Source records:
-=-=-=-=-

import Literature.NumberTheory.Weil1964.AdelicSecondDegreeCharacter
import Literature.NumberTheory.Automorphic.GodementJacquetThetaGrowth
import HarnessLib

/-!
# Majorants and continuity of the adelic theta kernel; the `WeilThetaDatum` of a majorised representation

Topic `NumberTheory/Weil1964`; namespace `Literature.NumberTheory.Weil1964`. KERNEL file: every declaration
below is a definition or a theorem proved in this file against Mathlib and the tree; there is no
`def … : Prop` record, no hypothesis is asserted and there is no `sorry`; every `[cite: …]` / `[folklore]` tag
is provenance for a kernel-checked statement.

Sequel to `AdelicThetaDistribution` (the theta distribution `Θ(Φ) = Σ_{ξ ∈ Fⁿ} Φ(ξ)` on `𝒮(𝔸_Fⁿ)`, the twists
`d(g)Φ = Φ(· g)`, Poisson summation as a law of `Θ`, the stabiliser subgroup `thetaStabilizer`) and
`AdelicSecondDegreeCharacter` (Weil's operators `t(S)Φ = ψ_F(q_S) · Φ`). Weil [Weil1964, Chap. III n° 41,
Lemme 5 p. 192 and Théorème 6 p. 193] proves that for `Φ ∈ S(X_A)` the function `S ↦ Θ(SΦ) = Σ_{ξ ∈ X_k} (SΦ)(ξ)`
is continuous on the adelic metaplectic group by exhibiting, on every compact subset, ONE summable family
majorising all the terms ("il existe `Φ₀ ∈ S(X_A)` telle que … `|SΦ(x)| ≤ Φ₀(x)`"), and that it is invariant
under the rational elements because these stabilise `Θ` (Poisson summation for the Weyl element, triviality of
`ψ` on `k` for `t(σ)`, `ξ ↦ ξγ` permuting `X_k` for `d(γ)`). This file
1. PROVES the majorant and the continuity for the part of the group that acts geometrically in the concrete
   adelic model, the Siegel parabolic generated by the twists `d(g)`, `g ∈ GL_n(𝔸_F)`, and the chirps `t(S)`,
   `S ∈ M_n(𝔸_F)`:
   * `exists_summable_majorant_twist_of_isCompact` — for `Φ ∈ 𝒮(𝔸_Fⁿ)` and a compact `C ⊆ GL_n(𝔸_F)` there
     is a summable `u : Fⁿ → ℝ` with `|Φ(ξ g)| ≤ u(ξ)` for all `ξ ∈ Fⁿ`, `g ∈ C` (archimedean decay of every
     order + finite parts confined to a compact set; the tree's `norm_apply_vecMul_le_of_decay` and
     `summable_indicator_rpow_neg`, Godement–Jacquet LNM 260 §11);
   * `exists_summable_majorant_of_decay` — ONE summable majorant over `Fⁿ` for ALL functions obeying a fixed
     decay bound `M (1 + ‖x_∞‖)^{-k}` (`k > n [F:ℚ]`) and vanishing off a fixed compact set of finite parts (the
     shape in which a representation given by local formulas delivers Lemme 5: `HasThetaMajorants.of_decay`);
   * `continuous_thetaDist_twist` (`g ↦ Θ(Φ(· g))`), `continuous_thetaDist_chirp_twist`
     (`(g, S) ↦ Θ(t(S) d(g) Φ)`, jointly) — Théorème 6, conjunct 1, on the Siegel parabolic;
2. isolates the GENERAL MECHANISM in the form in which a global Weil representation is consumed: for a map
   `ρ : G → (𝒮 → 𝒮)` on a topological space, `HasThetaMajorants ρ` (a `Prop`-valued structure bundling the
   two hypotheses "each term `g ↦ (ρ(g)Φ)(ξ)` is continuous" and "near every point the terms have a common
   summable majorant" — this is NOT a cited record: it is PROVED below for the twists and the chirps, and it
   is stable under continuous pull-back, `HasThetaMajorants.comp`) gives `Continuous (g ↦ Θ(ρ(g)Φ))`
   (`HasThetaMajorants.continuous_thetaDistLM`); for a homomorphism `ρ : G →* (End_ℂ 𝒮)ˣ` the pulled-back
   datum `repWeilThetaDatum ρ Γ` (`act = ρ`, `rat = Γ`, `theta Φ g = Θ(ρ(g)Φ)`) satisfies `act_one`,
   `theta_act`, and **`thetaContinuousInvariant_repWeilThetaDatum`**: `HasThetaMajorants ρ` together with
   `ρ(Γ) ⊆ thetaStabilizer` yield Weil's `WeilThetaDatum.ThetaContinuousInvariant` (tree
   `Weil1964.ThetaDistribution`, the typing of Théorème 6) for it;
3. instantiates 2. twice: `hasThetaMajorants_twistUnit` / `thetaContinuousInvariant_twist` (group
   `GL_n(𝔸_F)`, rational subgroup `GL_n(F)`), `hasThetaMajorants_chirpUnit` / `thetaContinuousInvariant_chirp`
   (group `M_n(𝔸_F)`, rational elements `M_n(F)`);
4. records the invariance side at MONOID level (`thetaStabilizerEnd`, no invertibility needed): the rational
   twists, the rational chirps AND the self-dual adelic Fourier transform (Poisson summation, F1) lie in it, so
   the submonoid they generate does (`closure_generators_le_thetaStabilizerEnd`) — Weil's three generator types
   of `Ps(X)_k` [Weil1964, Chap. I n° 13; Chap. III n° 41]; this is the exact obligation left to the constructor
   of a global Weil representation `ω`: express `ω(γ)`, `γ` rational, as such a product.

## References
* A. Weil, *Sur certains groupes d'opérateurs unitaires*, Acta Math. 111 (1964), Chap. III n° 39–41,
  pp. 189–194 [Weil1964].
* R. Godement, H. Jacquet, *Zeta functions of simple algebras*, LNM 260 (1972), §11 [GodementJacquetLNM260].
-/

set_option autoImplicit false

-=-=-=-=-

Work instructions:
All lines of the data are to be repeated exactly as they stand.

Task answer:
import Literature.NumberTheory.Weil1964.AdelicSecondDegreeCharacter
import Literature.NumberTheory.Automorphic.GodementJacquetThetaGrowth
import HarnessLib

/-!
# Majorants and continuity of the adelic theta kernel; the `WeilThetaDatum` of a majorised representation

Topic `NumberTheory/Weil1964`; namespace `Literature.NumberTheory.Weil1964`. KERNEL file: every declaration
below is a definition or a theorem proved in this file against Mathlib and the tree; there is no
`def … : Prop` record, no hypothesis is asserted and there is no `sorry`; every `[cite: …]` / `[folklore]` tag
is provenance for a kernel-checked statement.

Sequel to `AdelicThetaDistribution` (the theta distribution `Θ(Φ) = Σ_{ξ ∈ Fⁿ} Φ(ξ)` on `𝒮(𝔸_Fⁿ)`, the twists
`d(g)Φ = Φ(· g)`, Poisson summation as a law of `Θ`, the stabiliser subgroup `thetaStabilizer`) and
`AdelicSecondDegreeCharacter` (Weil's operators `t(S)Φ = ψ_F(q_S) · Φ`). Weil [Weil1964, Chap. III n° 41,
Lemme 5 p. 192 and Théorème 6 p. 193] proves that for `Φ ∈ S(X_A)` the function `S ↦ Θ(SΦ) = Σ_{ξ ∈ X_k} (SΦ)(ξ)`
is continuous on the adelic metaplectic group by exhibiting, on every compact subset, ONE summable family
majorising all the terms ("il existe `Φ₀ ∈ S(X_A)` telle que … `|SΦ(x)| ≤ Φ₀(x)`"), and that it is invariant
under the rational elements because these stabilise `Θ` (Poisson summation for the Weyl element, triviality of
`ψ` on `k` for `t(σ)`, `ξ ↦ ξγ` permuting `X_k` for `d(γ)`). This file
1. PROVES the majorant and the continuity for the part of the group that acts geometrically in the concrete
   adelic model, the Siegel parabolic generated by the twists `d(g)`, `g ∈ GL_n(𝔸_F)`, and the chirps `t(S)`,
   `S ∈ M_n(𝔸_F)`:
   * `exists_summable_majorant_twist_of_isCompact` — for `Φ ∈ 𝒮(𝔸_Fⁿ)` and a compact `C ⊆ GL_n(𝔸_F)` there
     is a summable `u : Fⁿ → ℝ` with `|Φ(ξ g)| ≤ u(ξ)` for all `ξ ∈ Fⁿ`, `g ∈ C` (archimedean decay of every
     order + finite parts confined to a compact set; the tree's `norm_apply_vecMul_le_of_decay` and
     `summable_indicator_rpow_neg`, Godement–Jacquet LNM 260 §11);
   * `exists_summable_majorant_of_decay` — ONE summable majorant over `Fⁿ` for ALL functions obeying a fixed
     decay bound `M (1 + ‖x_∞‖)^{-k}` (`k > n [F:ℚ]`) and vanishing off a fixed compact set of finite parts (the
     shape in which a representation given by local formulas delivers Lemme 5: `HasThetaMajorants.of_decay`);
   * `continuous_thetaDist_twist` (`g ↦ Θ(Φ(· g))`), `continuous_thetaDist_chirp_twist`
     (`(g, S) ↦ Θ(t(S) d(g) Φ)`, jointly) — Théorème 6, conjunct 1, on the Siegel parabolic;
2. isolates the GENERAL MECHANISM in the form in which a global Weil representation is consumed: for a map
   `ρ : G → (𝒮 → 𝒮)` on a topological space, `HasThetaMajorants ρ` (a `Prop`-valued structure bundling the
   two hypotheses "each term `g ↦ (ρ(g)Φ)(ξ)` is continuous" and "near every point the terms have a common
   summable majorant" — this is NOT a cited record: it is PROVED below for the twists and the chirps, and it
   is stable under continuous pull-back, `HasThetaMajorants.comp`) gives `Continuous (g ↦ Θ(ρ(g)Φ))`
   (`HasThetaMajorants.continuous_thetaDistLM`); for a homomorphism `ρ : G →* (End_ℂ 𝒮)ˣ` the pulled-back
   datum `repWeilThetaDatum ρ Γ` (`act = ρ`, `rat = Γ`, `theta Φ g = Θ(ρ(g)Φ)`) satisfies `act_one`,
   `theta_act`, and **`thetaContinuousInvariant_repWeilThetaDatum`**: `HasThetaMajorants ρ` together with
   `ρ(Γ) ⊆ thetaStabilizer` yield Weil's `WeilThetaDatum.ThetaContinuousInvariant` (tree
   `Weil1964.ThetaDistribution`, the typing of Théorème 6) for it;
3. instantiates 2. twice: `hasThetaMajorants_twistUnit` / `thetaContinuousInvariant_twist` (group
   `GL_n(𝔸_F)`, rational subgroup `GL_n(F)`), `hasThetaMajorants_chirpUnit` / `thetaContinuousInvariant_chirp`
   (group `M_n(𝔸_F)`, rational elements `M_n(F)`);
4. records the invariance side at MONOID level (`thetaStabilizerEnd`, no invertibility needed): the rational
   twists, the rational chirps AND the self-dual adelic Fourier transform (Poisson summation, F1) lie in it, so
   the submonoid they generate does (`closure_generators_le_thetaStabilizerEnd`) — Weil's three generator types
   of `Ps(X)_k` [Weil1964, Chap. I n° 13; Chap. III n° 41]; this is the exact obligation left to the constructor
   of a global Weil representation `ω`: express `ω(γ)`, `γ` rational, as such a product.

## References
* A. Weil, *Sur certains groupes d'opérateurs unitaires*, Acta Math. 111 (1964), Chap. III n° 39–41,
  pp. 189–194 [Weil1964].
* R. Godement, H. Jacquet, *Zeta functions of simple algebras*, LNM 260 (1972), §11 [GodementJacquetLNM260].
-/

set_option autoImplicit false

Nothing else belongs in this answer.